An economic adviser to both Presidents Bill Clinton and Barack Obama, Gene Sperling said the Clinton economic plan focuses on more jobs, higher wages and more opportunity for the middle class and those working their way into the middle class. The Clinton campaign has offered up reviews of both Clinton’s and Trump’s economic plans as evidence that Trump would lead the nation into a recession while Clinton would create 2.4 million jobs in her firs term.

In Ohio, the bellwether state presidential candidates must win to win the White House, Sperling said the different between jobs created under Clinton versus jobs lost under Trump represents a difference of one-half million jobs. According to Zandi’s review, Sperling said, Ohio could see a gain of  about 376,000 jobs under Clinton versus a loss of about 123,000 under Trump.

Sperling emphasized that Trump’s plan would raise the national debt over 20 years by $30 trillion, with the top one percent earning tax relief equal to the bottom 90 percent. “Donald Trump doubles down on income inequality,” he said, adding, in the competition for which tax plan will be the best for the top one percent, the Trump plan would be recording breaking. He went on to say that Trump proposes a 15 percent tax solution that the very rich would organize their income into to pay far less than what a middle class family would pay. That, he said, is “smoke and mirrors.” He emphasized that Hillary Clinton’s plan is proposed major investments in infrastructure and manufacturing.

Kasich Afraid To Credit Obama

Sperling was asked why Gov. John Kasich, who has lowered taxes and cut business regulations, has gone 43 straight months of not meeting or exceeding the national job creation average? He said governor’s like to take credit for jobs created in their state, but added, the Obama years produced strong job growth. The last job report from last week was a strong one, showing more than 255,000 jobs were created.
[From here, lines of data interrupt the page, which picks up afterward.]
import Literature.Probability.LatticeModels.DirichletGreenFunction
import Literature.Probability.LatticeModels.HoleFreePotential
import Mathlib.Combinatorics.SimpleGraph.Walk.Subwalks
import HarnessLib

/-!
# Kemppainen–Smirnov: the random-walk dead-end bound behind an annulus (Condition G2 for the walk
driving chordal LERW), site form on hole-free subsets of `ℤ²`

Topic `Literature/Probability/LatticeModels`; companion of `DirichletGreenFunction.lean` (`dirichletGreen`,
the Green function of the simple random walk killed on leaving a finite set), `HoleFreePotential.lean`
(`HoleFree`), `DomainDiscretisation.lean` (`meshPoint`) and `WeakBeurlingEstimate.lean`. ONE NAMED FACT
(statement only, nothing asserted) from A. Kemppainen, S. Smirnov, *Random curves, scaling limits and
Loewner evolutions*, Ann. Probab. 45 (2017) 698–779, arXiv:1212.6215v3 (`KemppainenSmirnov2017`):
the random-walk content of their verification of Condition G2 for the loop-erased random walk — proof
of Theorem 4.12 (p. 27, with Proposition 4.11, p. 27, whose lattice inputs are the Beurling estimate
Lemma 4.9, Harnack's inequality and D. Chelkak, *Robust discrete complex analysis: a toolbox*, Ann.
Probab. 44 (2016), Prop. 3.3, `Chelkak2016`) combined with the quad-to-annulus summation in the proof of
Proposition 2.5 (pp. 10–11) and Definition 2.2 (p. 9, avoidable part `A^u` of an annulus): the walk
from `a` conditioned to hit `b` visits a set reachable from `a` only through AVOIDABLE crossings of an
annulus `r ≤ |z - z₀| ≤ R` of modulus `R/r ≥ M`, whose inner circle meets the boundary, with
probability `≤ 1 - η`. The dictionary (site-killed walk on a finite hole-free set of sites, interior
target with the conditioning `{τ_b < ζ}`, crossings as sub-walks, avoidability through lattice
components of `Λ ∩ Ā`, the event through Green functions) and the list of what print does NOT cover
verbatim are in the docstring of the `Prop`.

Why here: the line `excursion-domination` of crux `FKGToTraversalBound` (stmt-CriticalPhenomena-1878,
`Summits/CriticalPhenomena/SAWScalingLimit`) reduces its stub `stub_killedWalkCollarBound` (the
killed-walk collar bound on hole-free lattice domains) to exactly this statement
(`Theorems/SAWLeftRightFKGFKGToTraversalBoundKilledWalkCollarBound.lean`,
`stub_killedWalkCollarBound_of_deadEndBound`, whose hypothesis is this `Prop` unfolded); the topological
half of that reduction and the diagonal case are proved there from the tree. Statement transcribed from
the held text (`lit read arxiv:1212.6215`, pp. 9–11, 26–28) by the line lead's stub worker; NOT proved
here. The inputs of the printed proof that the tree lacks: Chelkak 2016, Prop. 3.3 (the bridge of the
walk across a quad hits a balanced inner ball with uniformly positive probability) and the discrete
extremal length of lattice quads; the tree has the weak Beurling estimate (`weakBeurling_of_cutPath`) and
the one-scale Harnack inequality (`harnack_one_scale`).
-/

noncomputable section

namespace Literature.Probability.LatticeModels

/-- **Kemppainen–Smirnov 2017 — the random-walk dead-end bound behind an annulus (Condition G2 for the
walk driving chordal LERW), site form on hole-free subsets of `ℤ²`** (named fact, NOT proved in the
tree). A. Kemppainen, S. Smirnov, *Random curves, scaling limits and Loewner evolutions*, Ann. Probab.
45 (2017) 698–779, arXiv:1212.6215v3.
WHAT PRINT PROVES. §4.4 (pp. 26–28): `U` a bounded simply connected domain whose boundary is a path in
`ℤ²`; `X` the simple random walk on `Ū ∩ ℤ²` from a vertex `a`, stopped at the hitting time `T` of
`∂U`; `P_{a→b}` its law conditioned on `X_T = b`. Theorem 4.12 ("Condition C2 holds for LERW") is proved
through the RANDOM-WALK statement (proof, p. 27, from Prop. 4.11, p. 27, whose inputs are the Beurling
estimate Lemma 4.9, Harnack's inequality, and D. Chelkak, *Robust discrete complex analysis: a toolbox*,
Ann. Probab. 44 (2016), Prop. 3.3 [`Chelkak2016`; the bridge of the walk across a quad hits a balanced
inner ball with probability `≥ ε₀`]): for an avoidable topological quadrilateral `Q ⊂ U` with two
opposite sides on `∂U`, far side `S₂` disconnected from `b` by the near side `S₀`, and modulus
`m(Q) ≥ n L₀`: `P_{a→b}(X hits S₂ before T) ≤ 1/2` ("there is uniformly positive probability that
`(X_t)` conditioned on `X_T = b` doesn't cross `Q`. By iterating that estimate … the probability of
crossing is at most `1/2`"). Proposition 2.5, proof of (C2-exp ⇒ G2) (pp. 10–11: a separating family of
arcs `I_j` of the circles `∂B(z₀, r eˣ)` with `∑_j exp(-ε ℓ(I_j)) < 1/(2K)`), converts quad bounds into
the ANNULUS form, Condition G2 (Def. 2.2, p. 9): for `R ≥ C r` and `∂B(z₀, r) ∩ ∂U ≠ ∅`, a crossing of
`A(z₀, r, R)` contained in the AVOIDABLE part `A^u = {z ∈ U ∩ A : the component of z in U ∩ A does not
disconnect the tip from b}` has probability `< 1/2`; for `X` under `P_{a→b}` (Markov property in place of
the domain Markov property) the two proofs give: `X` visits, before `T`, a set `D` every path to which
from `a` contains a crossing of `A` inside `A^u`, with `P_{a→b}`-probability `≤ 1/2`.
STATED HERE (dictionary; mesh `δ`; tree vocabulary). DOMAIN: a finite HOLE-FREE set `Λ` of sites
(`HoleFree`: every site off `Λ` is joined off `Λ` to sites of arbitrarily large ordinate — the tree's
reading of "simply connected lattice domain"; KS's `U ∩ ℤ²` is such a set and their stopped walk is the
walk killed on leaving it), the walk KILLED on leaving `Λ`. TARGET AND CONDITIONING: a site `b` and the
event `{τ_b < ζ}` (hit `b` before being killed); in print `b` is a vertex of `∂U` and the event is
`{X_T = b}` (§4.4, p. 26, notes that the radial/interior variants "can be verified in the same way").
WALL: `∂B(z₀,r) ∩ ∂U ≠ ∅` as "a site off `Λ` within `r + δ` of `z₀`". CROSSING CONTAINED IN `A^u`: a
sub-walk (`SimpleGraph.Walk.IsSubwalk`) from within `δ` of one circle of `r ≤ |δx - z₀| ≤ R` to within
`δ` of the other, all of whose sites `x` lie in `Λ ∩ Ā` and are AVOIDABLE: some lattice walk from `a` to
`b` in `Λ` meets no site joined to `x` inside `Λ ∩ Ā`. THE EVENT through Green functions
(`G = dirichletGreen`, Lawler 1991 §1.5; first-entrance decomposition `dirichletGreen_eq_sdiff_add_sum`):
`P_a(τ_b < ζ) = G_Λ(a,b)/G_Λ(b,b)` and `P_a(τ_b < ζ ∧ τ_b < τ_D) = G_{Λ∖D}(a,b)/G_{Λ∖D}(b,b)` (`b ∉ D`),
so "`P_a(τ_D < τ_b | τ_b < ζ) ≤ 1 - η`" reads `η G_Λ(a,b) G_{Λ∖D}(b,b) ≤ G_{Λ∖D}(a,b) G_Λ(b,b)`.
CONSTANTS: `∃ M > 1, η > 0` (print: `C`, `1/2`; any constant in `(0,1)` by Cor. 2.6). Conclusion: that
inequality whenever every `Λ`-walk from `a` to a site of `D` contains an avoidable crossing.
NOT covered verbatim by print (recorded for the consumers and the literature provers): (1) arbitrary
finite hole-free site sets in place of KS's lattice-path-bounded domains `U` (Chelkak's "simply
connected discrete domains", the setting of the Prop. 3.3 they invoke); (2) an interior target `b` with
`{τ_b < ζ}` in place of a boundary vertex with `{X_T = b}`; (3) the random-walk (hitting) reading of
Condition G2, which is what the proof of Thm. 4.12 (p. 27) and the summation of Prop. 2.5 (pp. 10–11)
establish before loop erasure; (4) avoidable components taken in the induced nearest-neighbour graph on
the sites of `Λ` in the CLOSED annulus, and circles thickened by `δ` (print: components of `U_τ ∩ A` for
the open annulus) — a `δ`-scale change of convention at the two circles. The lattice inputs of those
proofs — Chelkak 2016 Prop. 3.3 and the discrete extremal length of the channels of `Λ ∩ Ā` — are not
in the tree; the weak Beurling estimate
(`weakBeurling_of_cutPath`) and the one-scale Harnack inequality (`harnack_one_scale`) they also use are.
[cite: KemppainenSmirnov2017, Thm. 4.12 (proof, p. 27) with Prop. 4.11 (p. 27), Prop. 2.5 (proof of C-exp ⇒ G2, pp. 10–11), Def. 2.2 (p. 9)] [topic Probability/LatticeModels] -/
@[cite "KemppainenSmirnov2017" "Thm. 4.12 (proof, p. 27), Prop. 4.11, Prop. 2.5 (pp. 10-11), Def. 2.2"]
def KemppainenSmirnov2017_rwDeadEndBound : Prop :=
  ∃ (M η : ℝ), 1 < M ∧ 0 < η ∧ ∀ (δ : ℝ) (Λ : Finset (Site 2)) (a b : Site 2), 0 < δ →
    HoleFree (↑Λ : Set (Site 2)) →
    ∀ (z₀ : ℂ) (r R : ℝ) (D : Finset (Site 2)), δ ≤ r → M * r ≤ R →
      (∃ p : Site 2, p ∉ Λ ∧ dist (meshPoint δ p) z₀ ≤ r + δ) →
      (∀ e ∈ D, ∀ q : (zdGraph 2).Walk a e, (∀ x ∈ q.support, x ∈ Λ) →
        ∃ (u v : Site 2) (c : (zdGraph 2).Walk u v), c.IsSubwalk q ∧
          ((dist (meshPoint δ u) z₀ < r + δ ∧ R - δ < dist (meshPoint δ v) z₀) ∨
           (R - δ < dist (meshPoint δ u) z₀ ∧ dist (meshPoint δ v) z₀ < r + δ)) ∧
          ∀ x ∈ c.support, x ∈ Λ ∧ r ≤ dist (meshPoint δ x) z₀ ∧ dist (meshPoint δ x) z₀ ≤ R ∧
            ∃ p : (zdGraph 2).Walk a b, ∀ y ∈ p.support, y ∈ Λ ∧
              ¬ ∃ t : (zdGraph 2).Walk x y, ∀ s ∈ t.support,
                  s ∈ Λ ∧ r ≤ dist (meshPoint δ s) z₀ ∧ dist (meshPoint δ s) z₀ ≤ R) →
      η * (dirichletGreen Λ a b * dirichletGreen (Λ \ D) b b) ≤
        dirichletGreen (Λ \ D) a b * dirichletGreen Λ b b

end Literature.Probability.LatticeModels

end
import Summits.AtomisticToContinuum.HydrodynamicLimit.Theorems.AntiMazurCoboundariesKineticFluxLdDecaySelfTiltObjects
import Summits.AtomisticToContinuum.HydrodynamicLimit.Theorems.AntiMazurCoboundariesKineticWindowGronwallWindowSubadditivity
import Mathlib.Algebra.Order.Chebyshev
import HarnessLib

/-!
# Window monotonicity of the quadratic functional (stub `stub_squareWindowMonotone`)

Crux `Summit.AtomisticToContinuum.HydrodynamicLimit.Theses.AntiMazurCoboundaries.KineticFluxLdDecay`
(stmt-AtomisticToContinuum-10967), line `self-tilted-edge-covariance`, registered stub
`stub_squareWindowMonotone : SquareWindowMonotone` (objects module
`…Theorems.AntiMazurCoboundariesKineticFluxLdDecaySelfTiltObjects`).

For a hard-sphere flow `Φ` on `𝕋³`, a `Φ`-invariant probability law `μ` carried by the good set, a bounded
measurable observable `F`, a window `w` and an integer `m ≥ 1`, with `J_u(z) = ∫₀ᵘ F(Φ_r z) dr`:
`E_μ ((mw)⁻¹ J_{mw})² ≤ E_μ (w⁻¹ J_w)²` (in the crux's `∫⁻ … ofReal` currency). This is the `L²` twin of the
exponential window subadditivity
`KineticWindowGronwallWindowSubadditivity.lintegral_exp_window_mul_le_of_aemeasurable`, with the square in
place of `exp` and Cauchy–Schwarz in place of Hölder:

* on good orbits `(mw)⁻¹ J_{mw} = m⁻¹ Σ_{k<m} Y ∘ (Φ_w)^[k]`, `Y = w⁻¹ J_w`
  (`KineticWindowGronwallWindowSubadditivity.window_eq_cesaro`);
* pointwise `(m⁻¹ Σ_{k<m} a_k)² ≤ m⁻¹ Σ_{k<m} a_k²` (`sq_sum_le_card_mul_sum_sq`);
* each `∫⁻ (Y ∘ (Φ_w)^[k])² dμ = ∫⁻ Y² dμ` by invariance of `μ` under the iterates of `Φ_w`
  (`MeasurePreserving.lintegral_comp` on a measurable modification of the `μ`-a.e. measurable `Y`).
-/

noncomputable section

open MeasureTheory Set Filter Function
open scoped ENNReal BigOperators

namespace Summit.AtomisticToContinuum.HydrodynamicLimit.Theorems.SelfTilt

open Literature.Analysis.FluidPDE (HardSphereFlow Config)
open Summit.AtomisticToContinuum.HydrodynamicLimit.Theorems.KineticWindowGronwallWindowSubadditivity
  (window_eq_cesaro)

/-- Pointwise Cauchy–Schwarz for a Cesàro mean: `(m⁻¹ Σ_{k<m} a_k)² ≤ m⁻¹ Σ_{k<m} a_k²`. -/
private theorem sq_cesaro_le (m : ℕ) (a : ℕ → ℝ) :
    ((m : ℝ)⁻¹ * ∑ k ∈ Finset.range m, a k) ^ 2 ≤ (m : ℝ)⁻¹ * ∑ k ∈ Finset.range m, a k ^ 2 := by
  rcases Nat.eq_zero_or_pos m with rfl | hm
  · simp
  have hm' : (0 : ℝ) < m := Nat.cast_pos.mpr hm
  have h := sq_sum_le_card_mul_sum_sq (s := Finset.range m) (f := a)
  rw [Finset.card_range] at h
  rw [mul_pow, sq (m : ℝ)⁻¹, mul_assoc]
  refine mul_le_mul_of_nonneg_left ?_ (inv_nonneg.mpr hm'.le)
  rw [inv_mul_le_iff₀ hm']
  exact h

/-- Cesàro second moments along a measure-preserving map, measurable functional:
`∫⁻ (m⁻¹ Σ_{k<m} Y ∘ T^[k])² dP ≤ ∫⁻ Y² dP` for `T` preserving `P`, `Y` measurable, `0 < m`
(pointwise Cauchy–Schwarz, then invariance term by term). -/
private theorem lintegral_sq_cesaro_le {α : Type*} [MeasurableSpace α] (P : Measure α) (T : α → α)
    (hT : MeasurePreserving T P P) (Y : α → ℝ) (hY : Measurable Y) (m : ℕ) (hm : 0 < m) :
    ∫⁻ z, ENNReal.ofReal (((m : ℝ)⁻¹ * ∑ k ∈ Finset.range m, Y (T^[k] z)) ^ 2) ∂P ≤
      ∫⁻ z, ENNReal.ofReal (Y z ^ 2) ∂P := by
  have hc : 0 ≤ (m : ℝ)⁻¹ := inv_nonneg.mpr (Nat.cast_nonneg m)
  have hmeas : ∀ k : ℕ, Measurable fun z => ENNReal.ofReal (Y (T^[k] z) ^ 2) := fun k =>
    ((hY.comp (hT.measurable.iterate k)).pow_const 2).ennreal_ofReal
  have hinv : ∀ k : ℕ, ∫⁻ z, ENNReal.ofReal (Y (T^[k] z) ^ 2) ∂P = ∫⁻ z, ENNReal.ofReal (Y z ^ 2) ∂P :=
    fun k => (hT.iterate k).lintegral_comp (f := fun z => ENNReal.ofReal (Y z ^ 2))
      (hY.pow_const 2).ennreal_ofReal
  calc ∫⁻ z, ENNReal.ofReal (((m : ℝ)⁻¹ * ∑ k ∈ Finset.range m, Y (T^[k] z)) ^ 2) ∂P
      ≤ ∫⁻ z, ENNReal.ofReal ((m : ℝ)⁻¹ * ∑ k ∈ Finset.range m, Y (T^[k] z) ^ 2) ∂P :=
        lintegral_mono fun z => ENNReal.ofReal_le_ofReal (sq_cesaro_le m fun k => Y (T^[k] z))
    _ = ∫⁻ z, ENNReal.ofReal ((m : ℝ)⁻¹) * ∑ k ∈ Finset.range m, ENNReal.ofReal (Y (T^[k] z) ^ 2) ∂P := by
        refine lintegral_congr fun z => ?_
        rw [ENNReal.ofReal_mul hc, ENNReal.ofReal_sum_of_nonneg fun k _ => sq_nonneg _]
    _ = ENNReal.ofReal ((m : ℝ)⁻¹) * ∑ k ∈ Finset.range m, ∫⁻ z, ENNReal.ofReal (Y (T^[k] z) ^ 2) ∂P := by
        rw [lintegral_const_mul _ (Finset.measurable_fun_sum _ fun k _ => hmeas k),
          lintegral_finsetSum _ fun k _ => hmeas k]
    _ = ENNReal.ofReal ((m : ℝ)⁻¹) * ∑ _k ∈ Finset.range m, ∫⁻ z, ENNReal.ofReal (Y z ^ 2) ∂P := by
        rw [Finset.sum_congr rfl fun k _ => hinv k]
    _ = ∫⁻ z, ENNReal.ofReal (Y z ^ 2) ∂P := by
        rw [Finset.sum_const, Finset.card_range, nsmul_eq_mul, ← mul_assoc,
          ENNReal.ofReal_inv_of_pos (Nat.cast_pos.mpr hm), ENNReal.ofReal_natCast,
          ENNReal.inv_mul_cancel (Nat.cast_ne_zero.mpr hm.ne') (ENNReal.natCast_ne_top m), one_mul]

/-- Cesàro second moments along a measure-preserving map, `P`-a.e. measurable functional:
`∫⁻ (m⁻¹ Σ_{k<m} Y ∘ T^[k])² dP ≤ ∫⁻ Y² dP` (replace `Y` by a measurable modification, a.e. along every
iterate since `T^[k]` preserves `P`). -/
theorem lintegral_sq_cesaro_le_of_aemeasurable {α : Type*} [MeasurableSpace α] (P : Measure α)
    (T : α → α) (hT : MeasurePreserving T P P) (Y : α → ℝ) (hY : AEMeasurable Y P) (m : ℕ)
    (hm : 0 < m) :
    ∫⁻ z, ENNReal.ofReal (((m : ℝ)⁻¹ * ∑ k ∈ Finset.range m, Y (T^[k] z)) ^ 2) ∂P ≤
      ∫⁻ z, ENNReal.ofReal (Y z ^ 2) ∂P := by
  have hk : ∀ k : ℕ, Y ∘ T^[k] =ᵐ[P] hY.mk Y ∘ T^[k] := fun k =>
    (hT.iterate k).quasiMeasurePreserving.ae_eq hY.ae_eq_mk
  have hall : ∀ᵐ z ∂P, ∀ k : ℕ, Y (T^[k] z) = hY.mk Y (T^[k] z) := ae_all_iff.mpr hk
  calc ∫⁻ z, ENNReal.ofReal (((m : ℝ)⁻¹ * ∑ k ∈ Finset.range m, Y (T^[k] z)) ^ 2) ∂P
      = ∫⁻ z, ENNReal.ofReal (((m : ℝ)⁻¹ * ∑ k ∈ Finset.range m, hY.mk Y (T^[k] z)) ^ 2) ∂P := by
        refine lintegral_congr_ae ?_
        filter_upwards [hall] with z hz
        rw [Finset.sum_congr rfl fun k _ => hz k]
    _ ≤ ∫⁻ z, ENNReal.ofReal (hY.mk Y z ^ 2) ∂P :=
        lintegral_sq_cesaro_le P T hT (hY.mk Y) hY.measurable_mk m hm
    _ = ∫⁻ z, ENNReal.ofReal (Y z ^ 2) ∂P := by
        refine lintegral_congr_ae ?_
        filter_upwards [hY.ae_eq_mk] with z hz
        rw [← hz]

/-- **Registered stub `stub_squareWindowMonotone`** — window monotonicity of the quadratic (L²-Drude)
functional: `E_μ ((mw)⁻¹ J_{mw})² ≤ E_μ (w⁻¹ J_w)²` for every hard-sphere flow `Φ` on `𝕋³`, every
`Φ`-invariant probability law `μ` carried by the good set, every bounded measurable `F`, `w > 0`, `m ≥ 1`. -/
theorem stub_squareWindowMonotone : SquareWindowMonotone := by
  intro ε n Φ μ _ hinv hgood F hFm hFb w m _hw hm
  obtain ⟨C, hC⟩ := hFb
  set Y : TPhase n → ℝ := fun z => w⁻¹ * pathInt Φ F w z with hYdef
  have hYm : AEMeasurable Y μ := (aemeasurable_pathInt Φ hgood hFm w).const_mul _
  have hae : ∀ᵐ z ∂μ, z ∈ Φ.good := mem_ae_iff.mpr hgood
  calc ∫⁻ z, ENNReal.ofReal ((((m : ℝ) * w)⁻¹ * pathInt Φ F ((m : ℝ) * w) z) ^ 2) ∂μ
      = ∫⁻ z, ENNReal.ofReal (((m : ℝ)⁻¹ * ∑ k ∈ Finset.range m, Y ((Φ.flow w)^[k] z)) ^ 2) ∂μ := by
        refine lintegral_congr_ae (hae.mono fun z hz => ?_)
        simp only [hYdef, pathInt]
        rw [window_eq_cesaro Φ F hz (fun a b => Φ.intervalIntegrable_comp_flow_of_bounded hz hFm hC a b) w m]
    _ ≤ ∫⁻ z, ENNReal.ofReal (Y z ^ 2) ∂μ :=
        lintegral_sq_cesaro_le_of_aemeasurable μ (Φ.flow w) (hinv w) Y hYm m hm
    _ = ∫⁻ z, ENNReal.ofReal ((w⁻¹ * pathInt Φ F w z) ^ 2) ∂μ := rfl

end Summit.AtomisticToContinuum.HydrodynamicLimit.Theorems.SelfTilt

end
import Summits.NavierStokesRegularity.FluidComputer.PalasekTowerRegisterGlobalSmallData
import Literature.Analysis.FluidPDE.KatoSmallDataForcedClassical

/-!
# `SmallDataClassicalEngine ν` HOLDS for every `ν > 0` (Kato's small-data theory with a confined
# Clay-class force, classical output, is a theorem of the tree)

Cell `ns-blowup`, seat `ns-blowup-lit` (g12; literature-prover, GROUP C «BRIDGE SUPPORT» of the route
`PalasekTowerBreakdown`). LABEL: E–C typing (KERNEL discharge of a typed hypothesis). WHAT THIS IS NOT:
not Navier–Stokes evidence about registered flows and not a statement about the cruxes — it turns the
typed HYPOTHESIS `SmallDataClassicalEngine ν` of `PalasekTowerRegisterGlobalSmallData.lean` (ecbridge-4 g3;
the `H` of `EpisodeBaseNegative.firstEpisodeR_false_of_engine`,
`Theorems/EpisodeBase/Negative/FirstEpisodeRFalseOfSmallDataClassicalEngine.lean`) into a THEOREM for every
positive viscosity, by the Literature theorem
`Literature.Analysis.FluidPDE.KatoSmallDataForced.kato_smallData_forced_classical`
(`Literature/Analysis/FluidPDE/KatoSmallDataForcedClassical.lean`: Kato 1984, Thm. 2–4 in the weighted
class `t^{1/4}L⁶ ∩ t^{1/2}L^∞`, run as an a-priori estimate on the forced Oseen representation of Tao-class
classical solutions — `KatoAprioriForcedClassical.lean` — plus Tao's forced smooth existence and a
uniform-step continuation; Lemarié-Rieusset 2016, Thm. 15.2 with Thm. 7.2/7.3), whose statement is the body
of the definition verbatim.

* `smallDataClassicalEngine_holds (hν : 0 < ν) : SmallDataClassicalEngine ν`;
* `smallDataClassicalEngine_one_holds : SmallDataClassicalEngine 1` — the instance consumed by
  `EpisodeBaseNegative.firstEpisodeR_false_of_engine` (whose conclusion `¬ FirstEpisodeR` is meanwhile also
  in the tree hypothesis-free by a different route, `EpisodeBaseNegative.not_firstEpisodeR`).

(The definition carries no positivity hypothesis on `ν`; for `ν ≤ 0` it is not asserted here.)

References: T. Kato, Math. Z. 187 (1984) 471–480, Thm. 2–4 [cite: Kato1984, Thm. 2–4];
P. G. Lemarié-Rieusset, *The Navier–Stokes Problem in the 21st Century* (2016), Thm. 15.2, Thm. 7.2–7.3
[cite: LemarieRieusset2016, Thm. 15.2]; T. Tao, Anal. PDE 6 (2013), Thm. 5.4 [cite: Tao2011, Thm. 5.4].
-/

noncomputable section

namespace Summit.NavierStokesRegularity.FluidComputer.PalasekTowerClayBridge

/-- **The small-data classical engine holds at every positive viscosity** (Kato 1984, Thm. 2–4 with a
confined Clay-class force; the Literature theorem
`KatoSmallDataForced.kato_smallData_forced_classical` is the body of the definition verbatim).
[cite: Kato1984, Thm. 2–4] [cite: LemarieRieusset2016, Thm. 15.2 with Thm. 7.2/7.3] -/
theorem smallDataClassicalEngine_holds {ν : ℝ} (hν : 0 < ν) : SmallDataClassicalEngine ν :=
  Literature.Analysis.FluidPDE.KatoSmallDataForced.kato_smallData_forced_classical hν

/-- **The engine at unit viscosity** — the hypothesis of
`EpisodeBaseNegative.firstEpisodeR_false_of_engine`. [cite: Kato1984, Thm. 2–4] -/
theorem smallDataClassicalEngine_one_holds : SmallDataClassicalEngine 1 :=
  smallDataClassicalEngine_holds one_pos

end Summit.NavierStokesRegularity.FluidComputer.PalasekTowerClayBridge

end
Sperling, who knew Kasich as a congressman, said Ohio’s governor has benefited from President Obama saving the auto industry, an act Kasich and Republicans have dismissed as a waste of money. Ohio’s recovery started under Gov. Strickland, who beat the national job creation average while under Kasich, the state can’t create enough jobs for those who need them.
Sperling reminded reporters that under eight years of the George W. Bush in the White House, China wasn’t challenged at all. Under President Hillary Clinton, he said, that will end when she’s in the White House.
Ohio and all other states will be helped by Hillary Clinton‘s plan to build infrastructure, manufacture more here, use more clean energy, help more small businesses and invest in scientific research and technical innovation.
Democrats were responsible for the call to reporters Monday, but reports from non-Democrats on Trump’s speech in Detroit blasted the plan for its many exaggerations and inaccuracies. “Trump did little to explain how the tax reductions would be offset other than suggesting less taxed consumers and businesses will spend and invest more, creating a more vibrant economy,” Paul Davidson, a staff writer for USA Today, wrote.
Davidson added, “For Trump’s plan to work, substantial spending cuts likely will be necessary, and the billionaire made no mention of that. As a result, both Moody’s and Oxford project the plan would trigger massive deficits and sharply higher interest rates that lead to a recession.